• Your instructions: Every line with "route" in it must be copied from the data.

# # # # #

import Summits.FinalStateConjecture.FinalStateConjecture.Theorems.PhotonSphereChannelsExteriorEnergyRW

/-!
# `WindowedShellChannels` (crux stmt-FinalStateConjecture-14085, route `PhotonSphereChannels`) —
# the `ℝ≥0∞` corner is harmless: infinite-energy solutions make BOTH lagged channel energies `⊤`

The crux quantifies over ALL global `C²` Regge–Wheeler solutions, with energies valued in `ℝ≥0∞`
and no finiteness hypothesis, and its left-hand side `ENNReal.ofReal c * totalEnergy … ψ 0` is `⊤`
as soon as the data have infinite energy.  This file (refuter cdisprove seat; everything proved,
no definitions) records why that is not a loophole and hands the provers the reduction to finite
energy:

* `exteriorEnergy_eq_top_of_far_tail` / `exteriorEnergy_eq_top_of_near_tail` — if the energy of
  the data on every far half-line `(N, ∞)` (resp. near half-line `(−∞, N)`) is infinite, then the
  exterior energy of ANY aperture `a` (lagged apertures `ρ − h < 0` included) is `⊤` at every time
  with `a + |t| ≥ 0`: by the expanding-region energy inequality (past domain of dependence,
  `WaveEnergy.lintegral_Ioi_le_expanding` / `…_shrinking_le` of the tree) the energy on
  `{x > xc + a + |t|}` at time `t` dominates the energy of the data on `{x > xc + a + 2|t|}`;
* `far_tail_or_near_tail_of_totalEnergy_eq_top` — an infinite total energy of `C²` data sits in a
  far or a near tail (the density is continuous, hence finite on compact intervals);
* `channelEnergy_eq_top_of_totalEnergy_eq_top` — hence both `channelEnergy V xc a ψ atTop` and
  `… atBot` are `⊤`, and (`windowedShell_inner_of_totalEnergy_eq_top`, Regge–Wheeler instance) the
  inner inequality of the crux holds trivially for infinite-energy solutions: provers may assume
  `totalEnergy … ψ 0 < ⊤`.
-/

noncomputable section

set_option linter.dupNamespace false

namespace Summit.FinalStateConjecture.FinalStateConjecture.Theorems.WindowedShellChannels.Negative

open Literature.Geometry.Lorentzian Literature.Geometry.Lorentzian.ReggeWheeler
open MeasureTheory Filter Set Function
open scoped ENNReal Topology

section General

variable {V : ℝ → ℝ} {ψ : ℝ → ℝ → ℝ}

/-- Dictionary: a global `C²` solution in the route's `iteratedDeriv` form solves the equation in
Fréchet form, and its energy density is the Fréchet-form density. -/
theorem frechet_of_isSolution (hψ : IsSolution V ψ) :
    (∀ z : ℝ × ℝ, fderiv ℝ (fderiv ℝ (Function.uncurry ψ)) z (1, 0) (1, 0)
      - fderiv ℝ (fderiv ℝ (Function.uncurry ψ)) z (0, 1) (0, 1)
      + V z.2 * Function.uncurry ψ z = 0) ∧
    (∀ z : ℝ × ℝ, (fun z : ℝ × ℝ => energyDensity V ψ z.1 z.2) z
      = (fderiv ℝ (Function.uncurry ψ) z (1, 0)) ^ 2 + (fderiv ℝ (Function.uncurry ψ) z (0, 1)) ^ 2
        + V z.2 * Function.uncurry ψ z ^ 2) := by
  have hψ2 := hψ.1
  refine ⟨?_, ?_⟩
  · rintro ⟨t, x⟩
    rw [← WaveEnergy.iteratedDeriv_two_slice_fst_eq hψ2, ← WaveEnergy.iteratedDeriv_two_slice_snd_eq hψ2]
    exact hψ.2 (t, x)
  · rintro ⟨t, x⟩
    simp only [Function.uncurry_apply_pair, energyDensity]
    rw [WaveEnergy.deriv_slice_fst_eq hψ2, WaveEnergy.deriv_slice_snd_eq hψ2]

/-- **Far tail.** If the data have infinite energy on every far half-line, every exterior energy
(any aperture `a`, any time with `0 ≤ a + |t|`) is `⊤`. [folklore] -/
theorem exteriorEnergy_eq_top_of_far_tail (hV : Differentiable ℝ V) (hV0 : ∀ x, 0 ≤ V x)
    (hψ : IsSolution V ψ) (xc a : ℝ)
    (htail : ∀ N : ℝ, ∫⁻ x in Ioi N, ENNReal.ofReal (energyDensity V ψ 0 x) = ⊤)
    {t : ℝ} (hat : 0 ≤ a + |t|) : exteriorEnergy V xc a ψ t = ⊤ := by
  obtain ⟨hsol', he⟩ := frechet_of_isSolution hψ
  have hψ2 := hψ.1
  have hsub : Ioi (xc + (a + |t|)) ⊆ {x : ℝ | a + |t| < |x - xc|} := fun x hx => by
    simp only [mem_Ioi] at hx
    simp only [mem_setOf_eq]
    rw [abs_of_pos (show 0 < x - xc by linarith [abs_nonneg t])]
    linarith
  refine eq_top_iff.2 ?_
  unfold exteriorEnergy
  refine le_trans ?_ (lintegral_mono_set hsub)
  rw [← htail (xc + (a + |t|) + |t|)]
  rcases le_or_gt 0 t with ht | ht
  · -- forward in time: expanding region read from time `0` to time `t`
    have key := WaveEnergy.lintegral_Ioi_le_expanding hψ2 hV hV0 hsol' he
      (xc + (a + |t|) + |t|) ht
    have e1 : xc + (a + |t|) + |t| - (t - 0) = xc + (a + |t|) := by rw [abs_of_nonneg ht]; ring
    rw [e1] at key
    exact key
  · -- backward in time: shrinking region read from time `t < 0` to time `0`
    have key := WaveEnergy.lintegral_Ioi_shrinking_le hψ2 hV hV0 hsol' he (xc + (a + |t|)) ht.le
    have e1 : xc + (a + |t|) + (0 - t) = xc + (a + |t|) + |t| := by rw [abs_of_neg ht]; ring
    rw [e1] at key
    exact key

/-- **Near tail.** If the data have infinite energy on every near half-line, every exterior energy
(any aperture `a`, any time with `0 ≤ a + |t|`) is `⊤`. [folklore] -/
theorem exteriorEnergy_eq_top_of_near_tail (hV : Differentiable ℝ V) (hV0 : ∀ x, 0 ≤ V x)
    (hψ : IsSolution V ψ) (xc a : ℝ)
    (htail : ∀ N : ℝ, ∫⁻ x in Iio N, ENNReal.ofReal (energyDensity V ψ 0 x) = ⊤)
    {t : ℝ} (hat : 0 ≤ a + |t|) : exteriorEnergy V xc a ψ t = ⊤ := by
  obtain ⟨hsol', he⟩ := frechet_of_isSolution hψ
  have hψ2 := hψ.1
  have hsub : Iio (xc - (a + |t|)) ⊆ {x : ℝ | a + |t| < |x - xc|} := fun x hx => by
    simp only [mem_Iio] at hx
    simp only [mem_setOf_eq]
    rw [abs_of_neg (show x - xc < 0 by linarith [abs_nonneg t])]
    linarith
  refine eq_top_iff.2 ?_
  unfold exteriorEnergy
  refine le_trans ?_ (lintegral_mono_set hsub)
  rw [← htail (xc - (a + |t|) - |t|)]
  rcases le_or_gt 0 t with ht | ht
  · have key := WaveEnergy.lintegral_Iio_le_expanding hψ2 hV hV0 hsol' he
      (xc - (a + |t|) - |t|) ht
    have e1 : xc - (a + |t|) - |t| + (t - 0) = xc - (a + |t|) := by rw [abs_of_nonneg ht]; ring
    rw [e1] at key
    exact key
  · have key := WaveEnergy.lintegral_Iio_shrinking_le hψ2 hV hV0 hsol' he (xc - (a + |t|)) ht.le
    have e1 : xc - (a + |t|) - (0 - t) = xc - (a + |t|) - |t| := by rw [abs_of_neg ht]; ring
    rw [e1] at key
    exact key

/-- **Where infinite energy sits.** For a global `C²` solution (`V` differentiable) with
`totalEnergy V ψ 0 = ⊤`, either every far half-line or every near half-line of the data carries
infinite energy (the density is continuous, so compact intervals carry finite energy). [folklore] -/
theorem far_tail_or_near_tail_of_totalEnergy_eq_top (hV : Differentiable ℝ V)
    (hψ : IsSolution V ψ) (hE : totalEnergy V ψ 0 = ⊤) :
    (∀ N : ℝ, ∫⁻ x in Ioi N, ENNReal.ofReal (energyDensity V ψ 0 x) = ⊤) ∨
      (∀ N : ℝ, ∫⁻ x in Iio N, ENNReal.ofReal (energyDensity V ψ 0 x) = ⊤) := by
  obtain ⟨-, he⟩ := frechet_of_isSolution hψ
  have hψ2 := hψ.1
  -- the density at time `0` is continuous
  have hcont : Continuous fun x => energyDensity V ψ 0 x := by
    have h := WaveEnergy.continuous_energyDensity hψ2 hV he
    exact h.comp (Continuous.prodMk_right (0 : ℝ))
  by_contra hcon
  rw [not_or, not_forall, not_forall] at hcon
  obtain ⟨⟨N₁, hN₁⟩, ⟨N₂, hN₂⟩⟩ := hcon
  -- finite energy on a compact middle piece
  set f : ℝ → ℝ≥0∞ := fun x => ENNReal.ofReal (energyDensity V ψ 0 x) with hf
  obtain ⟨K, hK⟩ := (isCompact_Icc (a := N₂) (b := N₁)).exists_bound_of_continuousOn hcont.continuousOn
  have hmid : ∫⁻ x in Icc N₂ N₁, f x < ⊤ := by
    have hb : ∀ x ∈ Icc N₂ N₁, f x ≤ ENNReal.ofReal K := fun x hx =>
      ENNReal.ofReal_le_ofReal ((le_abs_self _).trans ((Real.norm_eq_abs _).symm.le.trans (hK x hx)))
    calc ∫⁻ x in Icc N₂ N₁, f x ≤ ∫⁻ _ in Icc N₂ N₁, ENNReal.ofReal K :=
          setLIntegral_mono measurable_const hb
      _ = ENNReal.ofReal K * volume (Icc N₂ N₁) := setLIntegral_const _ _
      _ < ⊤ := ENNReal.mul_lt_top ENNReal.ofReal_lt_top (by rw [Real.volume_Icc]; exact ENNReal.ofReal_lt_top)
  -- the whole line is covered by the three pieces
  have hcover : (univ : Set ℝ) ⊆ (Iio N₂ ∪ Icc N₂ N₁) ∪ Ioi N₁ := by
    intro x _
    rcases lt_or_ge x N₂ with h | h
    · exact Or.inl (Or.inl h)
    · rcases le_or_gt x N₁ with h' | h'
      · exact Or.inl (Or.inr ⟨h, h'⟩)
      · exact Or.inr h'
  have htot : ∫⁻ x, f x < ⊤ := by
    calc ∫⁻ x, f x = ∫⁻ x in univ, f x := (setLIntegral_univ f).symm
      _ ≤ ∫⁻ x in (Iio N₂ ∪ Icc N₂ N₁) ∪ Ioi N₁, f x := lintegral_mono_set hcover
      _ ≤ (∫⁻ x in Iio N₂ ∪ Icc N₂ N₁, f x) + ∫⁻ x in Ioi N₁, f x := lintegral_union_le _ _ _
      _ ≤ ((∫⁻ x in Iio N₂, f x) + ∫⁻ x in Icc N₂ N₁, f x) + ∫⁻ x in Ioi N₁, f x := by
          gcongr
          exact lintegral_union_le _ _ _
      _ < ⊤ := by
          refine ENNReal.add_lt_top.2 ⟨ENNReal.add_lt_top.2 ⟨lt_top_iff_ne_top.2 hN₂, hmid⟩,
            lt_top_iff_ne_top.2 hN₁⟩
  unfold totalEnergy at hE
  exact (lt_top_iff_ne_top.1 htot) hE

/-- **Both lagged channel energies of an infinite-energy solution are `⊤`** (`V ≥ 0`
differentiable; any centre, any aperture, any of the two time filters). [folklore] -/
theorem channelEnergy_eq_top_of_totalEnergy_eq_top (hV : Differentiable ℝ V) (hV0 : ∀ x, 0 ≤ V x)
    (hψ : IsSolution V ψ) (xc a : ℝ) (hE : totalEnergy V ψ 0 = ⊤) :
    channelEnergy V xc a ψ atTop = ⊤ ∧ channelEnergy V xc a ψ atBot = ⊤ := by
  have hext : ∀ t, 0 ≤ a + |t| → exteriorEnergy V xc a ψ t = ⊤ := by
    intro t hat
    rcases far_tail_or_near_tail_of_totalEnergy_eq_top hV hψ hE with h | h
    · exact exteriorEnergy_eq_top_of_far_tail hV hV0 hψ xc a h hat
    · exact exteriorEnergy_eq_top_of_near_tail hV hV0 hψ xc a h hat
  unfold channelEnergy
  constructor
  · have hev : ∀ᶠ t in atTop, exteriorEnergy V xc a ψ t = (fun _ => (⊤ : ℝ≥0∞)) t := by
      filter_upwards [eventually_ge_atTop |a|] with t ht
      exact hext t (by linarith [neg_abs_le a, le_abs_self t])
    rw [liminf_congr hev, liminf_const]
  · have hev : ∀ᶠ t in atBot, exteriorEnergy V xc a ψ t = (fun _ => (⊤ : ℝ≥0∞)) t := by
      filter_upwards [eventually_le_atBot (-|a|)] with t ht
      exact hext t (by linarith [neg_abs_le a, neg_le_abs t])
    rw [liminf_congr hev, liminf_const]

end General

/-- **Regge–Wheeler instance, in the shape of the crux**: for a tortoise radius function, `s ≤ ℓ`,
and a global `C²` Regge–Wheeler solution of infinite total energy, the inner inequality of
`WindowedShellChannels` holds for every constant `c` and every (lagged) aperture `a` — so the
crux is a statement about finite-energy solutions only. [folklore] -/
theorem windowedShell_inner_of_totalEnergy_eq_top {M : ℝ} {r : ℝ → ℝ} {xc : ℝ} {s ℓ : ℕ}
    {ψ : ℝ → ℝ → ℝ} (hr : IsTortoiseRadius M r xc) (hsℓ : s ≤ ℓ) (hψ : IsRWSolution M s ℓ r ψ)
    (c a : ℝ) (hE : totalEnergy (linePotential M s ℓ r) ψ 0 = ⊤) :
    ENNReal.ofReal c * totalEnergy (linePotential M s ℓ r) ψ 0 ≤
      channelEnergy (linePotential M s ℓ r) xc a ψ atTop +
        channelEnergy (linePotential M s ℓ r) xc a ψ atBot := by
  obtain ⟨h1, -⟩ := channelEnergy_eq_top_of_totalEnergy_eq_top (RW.differentiable_linePotential hr s ℓ)
    (fun x => (RW.linePotential_pos hr hsℓ x).le) hψ xc a hE
  rw [h1, top_add]
  exact le_top

end Summit.FinalStateConjecture.FinalStateConjecture.Theorems.WindowedShellChannels.Negative

end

# # # # #

• Response area:
# `WindowedShellChannels` (crux stmt-FinalStateConjecture-14085, route `PhotonSphereChannels`) —
/-- Dictionary: a global `C²` solution in the route's `iteratedDeriv` form solves the equation in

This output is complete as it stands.